━━━ Input material ━━━

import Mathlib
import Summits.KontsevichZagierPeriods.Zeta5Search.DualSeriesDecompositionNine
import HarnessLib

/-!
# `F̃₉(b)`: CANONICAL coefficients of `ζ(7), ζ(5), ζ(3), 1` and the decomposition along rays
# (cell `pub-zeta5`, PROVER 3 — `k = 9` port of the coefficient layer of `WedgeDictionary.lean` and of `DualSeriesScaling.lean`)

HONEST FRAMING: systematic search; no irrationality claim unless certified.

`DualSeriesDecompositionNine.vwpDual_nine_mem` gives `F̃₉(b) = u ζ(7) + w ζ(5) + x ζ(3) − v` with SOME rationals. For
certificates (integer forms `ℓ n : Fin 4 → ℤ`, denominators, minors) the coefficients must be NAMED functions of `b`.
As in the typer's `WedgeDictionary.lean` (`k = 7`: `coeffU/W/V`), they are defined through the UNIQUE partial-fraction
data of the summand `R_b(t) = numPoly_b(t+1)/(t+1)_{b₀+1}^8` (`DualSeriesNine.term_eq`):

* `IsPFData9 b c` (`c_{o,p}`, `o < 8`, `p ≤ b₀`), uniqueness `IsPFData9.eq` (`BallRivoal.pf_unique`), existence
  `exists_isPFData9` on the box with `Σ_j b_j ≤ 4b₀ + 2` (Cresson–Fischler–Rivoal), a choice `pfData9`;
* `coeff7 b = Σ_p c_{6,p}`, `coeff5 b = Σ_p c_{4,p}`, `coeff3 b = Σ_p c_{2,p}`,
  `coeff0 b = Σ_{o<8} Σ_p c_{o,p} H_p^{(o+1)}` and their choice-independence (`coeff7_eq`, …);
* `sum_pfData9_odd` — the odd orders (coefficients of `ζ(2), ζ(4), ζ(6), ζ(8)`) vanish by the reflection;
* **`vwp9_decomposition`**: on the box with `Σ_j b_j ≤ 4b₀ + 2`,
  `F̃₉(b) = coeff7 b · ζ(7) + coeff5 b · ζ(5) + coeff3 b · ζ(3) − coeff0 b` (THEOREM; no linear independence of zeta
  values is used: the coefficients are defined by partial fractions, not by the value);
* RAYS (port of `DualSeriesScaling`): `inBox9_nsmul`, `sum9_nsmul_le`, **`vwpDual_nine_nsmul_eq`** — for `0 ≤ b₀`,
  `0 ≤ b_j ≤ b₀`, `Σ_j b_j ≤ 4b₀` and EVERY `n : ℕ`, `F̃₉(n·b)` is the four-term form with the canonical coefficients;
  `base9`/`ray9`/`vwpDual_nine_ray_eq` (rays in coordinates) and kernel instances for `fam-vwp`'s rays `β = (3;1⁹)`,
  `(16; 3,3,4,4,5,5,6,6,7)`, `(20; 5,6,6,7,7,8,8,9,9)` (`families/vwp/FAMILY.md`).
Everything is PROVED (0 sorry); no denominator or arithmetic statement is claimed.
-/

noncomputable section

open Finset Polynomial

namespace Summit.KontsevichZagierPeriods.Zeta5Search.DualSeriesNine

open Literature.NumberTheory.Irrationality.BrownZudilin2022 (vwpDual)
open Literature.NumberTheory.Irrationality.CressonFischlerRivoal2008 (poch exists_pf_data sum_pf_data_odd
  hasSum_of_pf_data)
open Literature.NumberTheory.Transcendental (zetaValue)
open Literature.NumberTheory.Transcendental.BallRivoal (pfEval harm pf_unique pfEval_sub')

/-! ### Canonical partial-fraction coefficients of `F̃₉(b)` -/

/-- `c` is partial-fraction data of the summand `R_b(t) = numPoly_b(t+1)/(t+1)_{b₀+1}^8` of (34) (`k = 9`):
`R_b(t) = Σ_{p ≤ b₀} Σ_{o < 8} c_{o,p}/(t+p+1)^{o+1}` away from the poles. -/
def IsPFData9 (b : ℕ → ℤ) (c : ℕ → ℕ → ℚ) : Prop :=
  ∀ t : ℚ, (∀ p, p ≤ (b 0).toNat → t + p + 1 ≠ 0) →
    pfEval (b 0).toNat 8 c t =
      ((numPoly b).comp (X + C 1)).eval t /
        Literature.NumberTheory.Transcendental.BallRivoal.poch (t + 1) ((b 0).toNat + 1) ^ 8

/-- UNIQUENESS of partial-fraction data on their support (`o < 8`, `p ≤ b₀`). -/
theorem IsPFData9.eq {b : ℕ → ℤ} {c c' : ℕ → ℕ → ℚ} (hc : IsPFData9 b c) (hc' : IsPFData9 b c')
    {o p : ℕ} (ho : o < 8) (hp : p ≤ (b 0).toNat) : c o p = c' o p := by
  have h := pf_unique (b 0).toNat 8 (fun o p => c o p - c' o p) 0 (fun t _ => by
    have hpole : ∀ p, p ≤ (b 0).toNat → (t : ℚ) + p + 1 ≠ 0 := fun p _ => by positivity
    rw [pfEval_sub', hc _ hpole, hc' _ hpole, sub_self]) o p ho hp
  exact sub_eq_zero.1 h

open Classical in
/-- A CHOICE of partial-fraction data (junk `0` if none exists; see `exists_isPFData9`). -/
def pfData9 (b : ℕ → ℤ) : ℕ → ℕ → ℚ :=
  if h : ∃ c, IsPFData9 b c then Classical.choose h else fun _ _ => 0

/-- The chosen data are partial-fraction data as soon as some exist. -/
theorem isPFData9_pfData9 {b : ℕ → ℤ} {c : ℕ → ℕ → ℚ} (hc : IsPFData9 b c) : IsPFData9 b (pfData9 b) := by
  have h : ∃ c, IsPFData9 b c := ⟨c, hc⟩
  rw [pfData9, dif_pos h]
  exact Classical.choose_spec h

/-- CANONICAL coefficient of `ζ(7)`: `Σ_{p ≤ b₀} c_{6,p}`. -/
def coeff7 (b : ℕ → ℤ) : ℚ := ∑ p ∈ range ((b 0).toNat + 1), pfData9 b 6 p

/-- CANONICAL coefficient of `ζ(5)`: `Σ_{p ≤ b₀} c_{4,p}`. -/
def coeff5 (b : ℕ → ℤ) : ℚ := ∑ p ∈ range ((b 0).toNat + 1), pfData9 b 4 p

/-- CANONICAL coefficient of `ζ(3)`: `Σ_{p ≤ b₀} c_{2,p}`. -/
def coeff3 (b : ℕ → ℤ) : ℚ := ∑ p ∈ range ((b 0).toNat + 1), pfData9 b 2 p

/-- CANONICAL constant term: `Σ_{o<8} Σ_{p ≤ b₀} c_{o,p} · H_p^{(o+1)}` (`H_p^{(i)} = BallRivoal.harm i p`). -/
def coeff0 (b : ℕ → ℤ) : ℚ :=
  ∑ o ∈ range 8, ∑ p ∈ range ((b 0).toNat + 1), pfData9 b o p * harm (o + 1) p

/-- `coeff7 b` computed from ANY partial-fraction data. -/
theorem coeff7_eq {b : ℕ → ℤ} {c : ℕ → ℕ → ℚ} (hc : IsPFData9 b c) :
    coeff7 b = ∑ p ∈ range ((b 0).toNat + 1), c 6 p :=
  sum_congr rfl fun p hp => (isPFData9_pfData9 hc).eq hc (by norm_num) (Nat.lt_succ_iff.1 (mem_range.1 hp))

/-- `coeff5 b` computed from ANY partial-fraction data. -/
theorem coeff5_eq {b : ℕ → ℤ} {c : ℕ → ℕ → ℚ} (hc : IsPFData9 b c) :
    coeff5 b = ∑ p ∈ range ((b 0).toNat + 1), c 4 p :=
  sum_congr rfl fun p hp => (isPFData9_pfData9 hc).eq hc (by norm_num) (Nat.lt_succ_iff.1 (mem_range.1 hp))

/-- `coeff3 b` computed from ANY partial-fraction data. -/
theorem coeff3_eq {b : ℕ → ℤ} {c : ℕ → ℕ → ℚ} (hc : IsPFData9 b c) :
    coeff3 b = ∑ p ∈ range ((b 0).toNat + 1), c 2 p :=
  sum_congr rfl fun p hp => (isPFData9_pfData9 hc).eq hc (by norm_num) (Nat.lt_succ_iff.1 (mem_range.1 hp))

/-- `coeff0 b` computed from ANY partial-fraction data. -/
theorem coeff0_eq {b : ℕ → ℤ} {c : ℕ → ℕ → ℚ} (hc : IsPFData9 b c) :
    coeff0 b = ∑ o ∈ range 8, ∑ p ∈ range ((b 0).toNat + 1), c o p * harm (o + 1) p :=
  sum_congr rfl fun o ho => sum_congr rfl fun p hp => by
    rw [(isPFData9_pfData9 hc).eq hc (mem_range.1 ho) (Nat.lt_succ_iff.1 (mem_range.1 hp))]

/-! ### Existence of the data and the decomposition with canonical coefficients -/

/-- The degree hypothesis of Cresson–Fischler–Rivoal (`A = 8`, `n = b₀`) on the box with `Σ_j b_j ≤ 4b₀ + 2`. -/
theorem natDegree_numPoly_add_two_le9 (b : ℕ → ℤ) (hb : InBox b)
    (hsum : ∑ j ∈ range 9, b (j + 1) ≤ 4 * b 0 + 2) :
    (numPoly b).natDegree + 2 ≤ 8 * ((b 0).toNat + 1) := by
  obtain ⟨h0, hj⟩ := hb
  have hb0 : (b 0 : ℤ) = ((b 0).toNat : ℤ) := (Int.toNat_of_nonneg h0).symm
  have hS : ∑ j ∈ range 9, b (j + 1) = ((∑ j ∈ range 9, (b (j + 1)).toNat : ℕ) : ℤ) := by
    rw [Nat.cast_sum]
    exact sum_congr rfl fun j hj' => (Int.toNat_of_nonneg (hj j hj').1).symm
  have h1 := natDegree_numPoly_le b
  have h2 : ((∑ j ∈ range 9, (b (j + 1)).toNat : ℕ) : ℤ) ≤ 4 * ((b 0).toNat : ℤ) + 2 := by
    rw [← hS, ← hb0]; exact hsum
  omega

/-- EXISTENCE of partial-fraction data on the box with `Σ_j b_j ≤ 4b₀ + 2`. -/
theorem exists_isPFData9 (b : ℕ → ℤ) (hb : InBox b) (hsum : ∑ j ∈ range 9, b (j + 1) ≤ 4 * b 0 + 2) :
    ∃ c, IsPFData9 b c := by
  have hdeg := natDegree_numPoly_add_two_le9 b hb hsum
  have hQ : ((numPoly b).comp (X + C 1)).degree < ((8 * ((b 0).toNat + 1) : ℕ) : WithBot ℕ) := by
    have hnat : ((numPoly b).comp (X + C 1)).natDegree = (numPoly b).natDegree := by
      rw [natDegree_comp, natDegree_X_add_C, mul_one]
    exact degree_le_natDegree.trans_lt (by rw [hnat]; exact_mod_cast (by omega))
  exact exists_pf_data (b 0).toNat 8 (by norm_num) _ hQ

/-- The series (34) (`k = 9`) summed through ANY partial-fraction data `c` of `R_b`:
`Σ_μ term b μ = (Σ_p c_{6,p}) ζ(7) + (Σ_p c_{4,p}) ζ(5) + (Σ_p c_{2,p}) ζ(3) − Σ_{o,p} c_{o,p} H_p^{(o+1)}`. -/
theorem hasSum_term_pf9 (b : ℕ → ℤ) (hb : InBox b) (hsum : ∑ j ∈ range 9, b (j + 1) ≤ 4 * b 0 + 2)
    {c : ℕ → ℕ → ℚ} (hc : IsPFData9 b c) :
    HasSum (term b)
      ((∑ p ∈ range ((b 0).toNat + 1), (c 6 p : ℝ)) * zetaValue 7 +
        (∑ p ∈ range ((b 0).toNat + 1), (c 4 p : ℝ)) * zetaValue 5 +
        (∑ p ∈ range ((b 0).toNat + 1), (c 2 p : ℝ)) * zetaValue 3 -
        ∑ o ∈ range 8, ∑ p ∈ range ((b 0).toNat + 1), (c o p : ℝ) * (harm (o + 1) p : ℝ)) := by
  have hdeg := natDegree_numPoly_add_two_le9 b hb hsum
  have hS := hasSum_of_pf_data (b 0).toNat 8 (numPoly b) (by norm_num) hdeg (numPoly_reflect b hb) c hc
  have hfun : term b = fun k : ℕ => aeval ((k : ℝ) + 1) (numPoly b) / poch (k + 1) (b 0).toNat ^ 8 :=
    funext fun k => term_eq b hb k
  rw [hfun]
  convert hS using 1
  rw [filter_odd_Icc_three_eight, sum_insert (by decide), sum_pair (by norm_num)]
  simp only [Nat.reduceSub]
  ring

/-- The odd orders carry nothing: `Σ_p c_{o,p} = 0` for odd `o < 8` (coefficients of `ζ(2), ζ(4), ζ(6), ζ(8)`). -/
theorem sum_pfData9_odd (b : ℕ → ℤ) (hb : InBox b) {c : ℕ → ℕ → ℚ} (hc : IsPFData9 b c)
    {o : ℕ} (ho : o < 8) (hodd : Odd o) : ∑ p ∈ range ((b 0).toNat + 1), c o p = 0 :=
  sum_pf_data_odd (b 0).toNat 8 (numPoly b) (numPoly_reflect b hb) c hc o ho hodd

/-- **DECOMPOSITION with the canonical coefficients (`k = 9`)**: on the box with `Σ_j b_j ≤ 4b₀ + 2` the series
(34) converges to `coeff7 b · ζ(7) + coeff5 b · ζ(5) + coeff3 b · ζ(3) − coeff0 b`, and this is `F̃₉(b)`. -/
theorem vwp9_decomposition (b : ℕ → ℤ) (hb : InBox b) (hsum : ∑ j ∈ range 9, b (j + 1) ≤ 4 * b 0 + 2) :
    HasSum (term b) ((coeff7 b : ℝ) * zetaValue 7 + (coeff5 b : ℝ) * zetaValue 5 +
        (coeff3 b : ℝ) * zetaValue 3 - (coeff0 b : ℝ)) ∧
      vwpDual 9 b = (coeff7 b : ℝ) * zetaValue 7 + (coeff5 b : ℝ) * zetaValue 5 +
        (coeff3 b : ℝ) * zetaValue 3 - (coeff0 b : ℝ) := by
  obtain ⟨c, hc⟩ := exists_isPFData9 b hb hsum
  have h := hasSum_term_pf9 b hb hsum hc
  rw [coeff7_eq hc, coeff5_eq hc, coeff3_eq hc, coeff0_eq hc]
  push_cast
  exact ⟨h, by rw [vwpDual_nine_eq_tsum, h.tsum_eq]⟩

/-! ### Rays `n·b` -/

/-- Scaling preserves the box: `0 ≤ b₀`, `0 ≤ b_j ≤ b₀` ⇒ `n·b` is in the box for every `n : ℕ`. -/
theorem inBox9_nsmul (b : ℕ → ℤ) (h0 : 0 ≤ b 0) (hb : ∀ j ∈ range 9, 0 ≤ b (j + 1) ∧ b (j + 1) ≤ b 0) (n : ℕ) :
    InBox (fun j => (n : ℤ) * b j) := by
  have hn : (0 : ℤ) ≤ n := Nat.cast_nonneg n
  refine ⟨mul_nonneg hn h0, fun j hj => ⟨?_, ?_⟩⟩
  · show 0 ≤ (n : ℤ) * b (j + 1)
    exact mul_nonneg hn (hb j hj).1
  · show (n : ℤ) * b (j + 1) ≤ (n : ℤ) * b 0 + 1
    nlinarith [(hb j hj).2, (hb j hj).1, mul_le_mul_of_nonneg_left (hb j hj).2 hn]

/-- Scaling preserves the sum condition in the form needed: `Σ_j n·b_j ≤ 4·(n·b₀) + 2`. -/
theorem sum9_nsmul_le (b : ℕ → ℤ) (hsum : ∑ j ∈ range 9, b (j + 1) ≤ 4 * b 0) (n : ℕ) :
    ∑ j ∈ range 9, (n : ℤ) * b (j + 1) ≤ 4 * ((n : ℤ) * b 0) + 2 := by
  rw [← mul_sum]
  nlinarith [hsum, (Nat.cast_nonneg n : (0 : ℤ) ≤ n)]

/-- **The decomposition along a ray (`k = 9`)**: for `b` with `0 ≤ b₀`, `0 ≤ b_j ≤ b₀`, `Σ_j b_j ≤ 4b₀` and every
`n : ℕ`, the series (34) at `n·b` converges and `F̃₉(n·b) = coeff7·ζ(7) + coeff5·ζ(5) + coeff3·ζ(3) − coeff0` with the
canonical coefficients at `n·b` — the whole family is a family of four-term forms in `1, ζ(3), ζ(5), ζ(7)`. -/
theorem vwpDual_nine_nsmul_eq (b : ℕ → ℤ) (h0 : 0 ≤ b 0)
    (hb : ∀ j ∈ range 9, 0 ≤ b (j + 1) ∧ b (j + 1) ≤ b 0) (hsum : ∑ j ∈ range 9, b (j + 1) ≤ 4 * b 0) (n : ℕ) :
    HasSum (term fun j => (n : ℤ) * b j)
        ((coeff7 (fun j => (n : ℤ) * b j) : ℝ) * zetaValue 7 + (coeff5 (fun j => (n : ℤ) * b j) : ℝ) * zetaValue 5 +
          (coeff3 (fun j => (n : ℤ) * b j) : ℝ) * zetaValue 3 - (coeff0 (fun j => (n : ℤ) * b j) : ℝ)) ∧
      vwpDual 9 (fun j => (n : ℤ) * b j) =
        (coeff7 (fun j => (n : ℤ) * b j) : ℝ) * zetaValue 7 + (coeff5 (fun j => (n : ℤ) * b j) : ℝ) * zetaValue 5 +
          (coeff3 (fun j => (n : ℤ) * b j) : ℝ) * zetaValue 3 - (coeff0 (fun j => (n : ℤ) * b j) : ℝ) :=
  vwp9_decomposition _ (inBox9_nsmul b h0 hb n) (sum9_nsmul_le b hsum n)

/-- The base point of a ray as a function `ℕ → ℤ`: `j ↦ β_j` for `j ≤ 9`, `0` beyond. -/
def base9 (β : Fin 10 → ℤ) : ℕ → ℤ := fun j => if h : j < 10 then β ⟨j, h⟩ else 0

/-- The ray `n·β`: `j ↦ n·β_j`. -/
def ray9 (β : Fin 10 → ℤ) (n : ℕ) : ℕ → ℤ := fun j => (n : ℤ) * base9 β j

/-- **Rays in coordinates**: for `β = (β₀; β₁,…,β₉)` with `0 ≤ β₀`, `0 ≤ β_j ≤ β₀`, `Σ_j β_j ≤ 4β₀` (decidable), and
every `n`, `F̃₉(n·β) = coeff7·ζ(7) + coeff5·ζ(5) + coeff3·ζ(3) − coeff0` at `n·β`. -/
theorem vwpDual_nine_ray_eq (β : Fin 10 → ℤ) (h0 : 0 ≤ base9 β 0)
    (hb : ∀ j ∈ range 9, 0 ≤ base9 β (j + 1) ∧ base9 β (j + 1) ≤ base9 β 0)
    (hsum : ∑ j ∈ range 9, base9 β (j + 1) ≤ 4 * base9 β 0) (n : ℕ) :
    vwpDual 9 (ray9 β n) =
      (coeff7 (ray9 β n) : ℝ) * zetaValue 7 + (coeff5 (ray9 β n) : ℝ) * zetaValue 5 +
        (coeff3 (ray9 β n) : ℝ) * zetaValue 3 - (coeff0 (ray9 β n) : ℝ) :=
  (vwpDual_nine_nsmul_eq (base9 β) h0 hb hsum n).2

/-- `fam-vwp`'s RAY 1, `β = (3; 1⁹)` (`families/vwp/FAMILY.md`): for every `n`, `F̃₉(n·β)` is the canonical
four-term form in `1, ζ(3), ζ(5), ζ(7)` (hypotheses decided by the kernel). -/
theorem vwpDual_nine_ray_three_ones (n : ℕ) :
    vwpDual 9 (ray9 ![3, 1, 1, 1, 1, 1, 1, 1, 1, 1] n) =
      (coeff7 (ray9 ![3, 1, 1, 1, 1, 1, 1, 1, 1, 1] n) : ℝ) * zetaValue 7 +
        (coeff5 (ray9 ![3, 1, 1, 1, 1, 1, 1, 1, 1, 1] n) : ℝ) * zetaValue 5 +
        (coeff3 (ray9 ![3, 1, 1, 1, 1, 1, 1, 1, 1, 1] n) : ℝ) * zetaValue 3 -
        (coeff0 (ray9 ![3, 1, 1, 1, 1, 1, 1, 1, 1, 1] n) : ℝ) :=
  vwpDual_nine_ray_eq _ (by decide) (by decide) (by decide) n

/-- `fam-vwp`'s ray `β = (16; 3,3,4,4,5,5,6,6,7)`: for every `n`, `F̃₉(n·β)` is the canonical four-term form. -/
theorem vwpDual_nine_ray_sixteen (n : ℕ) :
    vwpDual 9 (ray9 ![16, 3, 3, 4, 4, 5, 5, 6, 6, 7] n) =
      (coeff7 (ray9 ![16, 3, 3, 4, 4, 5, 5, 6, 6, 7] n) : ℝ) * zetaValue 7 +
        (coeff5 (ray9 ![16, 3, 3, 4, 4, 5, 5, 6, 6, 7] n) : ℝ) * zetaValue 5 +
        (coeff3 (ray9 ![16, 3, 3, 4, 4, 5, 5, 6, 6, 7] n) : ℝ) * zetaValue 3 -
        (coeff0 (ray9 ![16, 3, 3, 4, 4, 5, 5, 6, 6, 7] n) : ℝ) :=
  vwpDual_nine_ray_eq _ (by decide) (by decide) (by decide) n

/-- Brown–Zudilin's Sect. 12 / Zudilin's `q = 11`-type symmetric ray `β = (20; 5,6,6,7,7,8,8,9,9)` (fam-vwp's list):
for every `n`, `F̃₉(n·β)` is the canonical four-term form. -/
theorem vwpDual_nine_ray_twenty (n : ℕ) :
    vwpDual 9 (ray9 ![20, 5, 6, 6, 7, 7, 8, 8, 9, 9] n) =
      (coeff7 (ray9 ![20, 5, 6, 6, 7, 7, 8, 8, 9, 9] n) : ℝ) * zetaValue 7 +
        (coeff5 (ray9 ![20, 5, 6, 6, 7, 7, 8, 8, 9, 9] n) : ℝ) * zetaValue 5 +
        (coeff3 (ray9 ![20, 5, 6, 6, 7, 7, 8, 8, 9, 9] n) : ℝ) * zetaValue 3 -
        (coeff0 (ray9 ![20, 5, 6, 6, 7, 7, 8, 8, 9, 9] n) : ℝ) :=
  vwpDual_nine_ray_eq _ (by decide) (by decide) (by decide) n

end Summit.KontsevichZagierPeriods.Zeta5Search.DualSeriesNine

━━━

**Activity:** Every line above from the line with "(coeff7 (ray9 β" to the line with "(vwpDual_nine_nsmul_eq (base9 β)", both included, must be reproduced exactly, and no other line may appear.

**Answer for the task:**
      (coeff7 (ray9 β n) : ℝ) * zetaValue 7 + (coeff5 (ray9 β n) : ℝ) * zetaValue 5 +
        (coeff3 (ray9 β n) : ℝ) * zetaValue 3 - (coeff0 (ray9 β n) : ℝ) :=
  (vwpDual_nine_nsmul_eq (base9 β) h0 hb hsum n).2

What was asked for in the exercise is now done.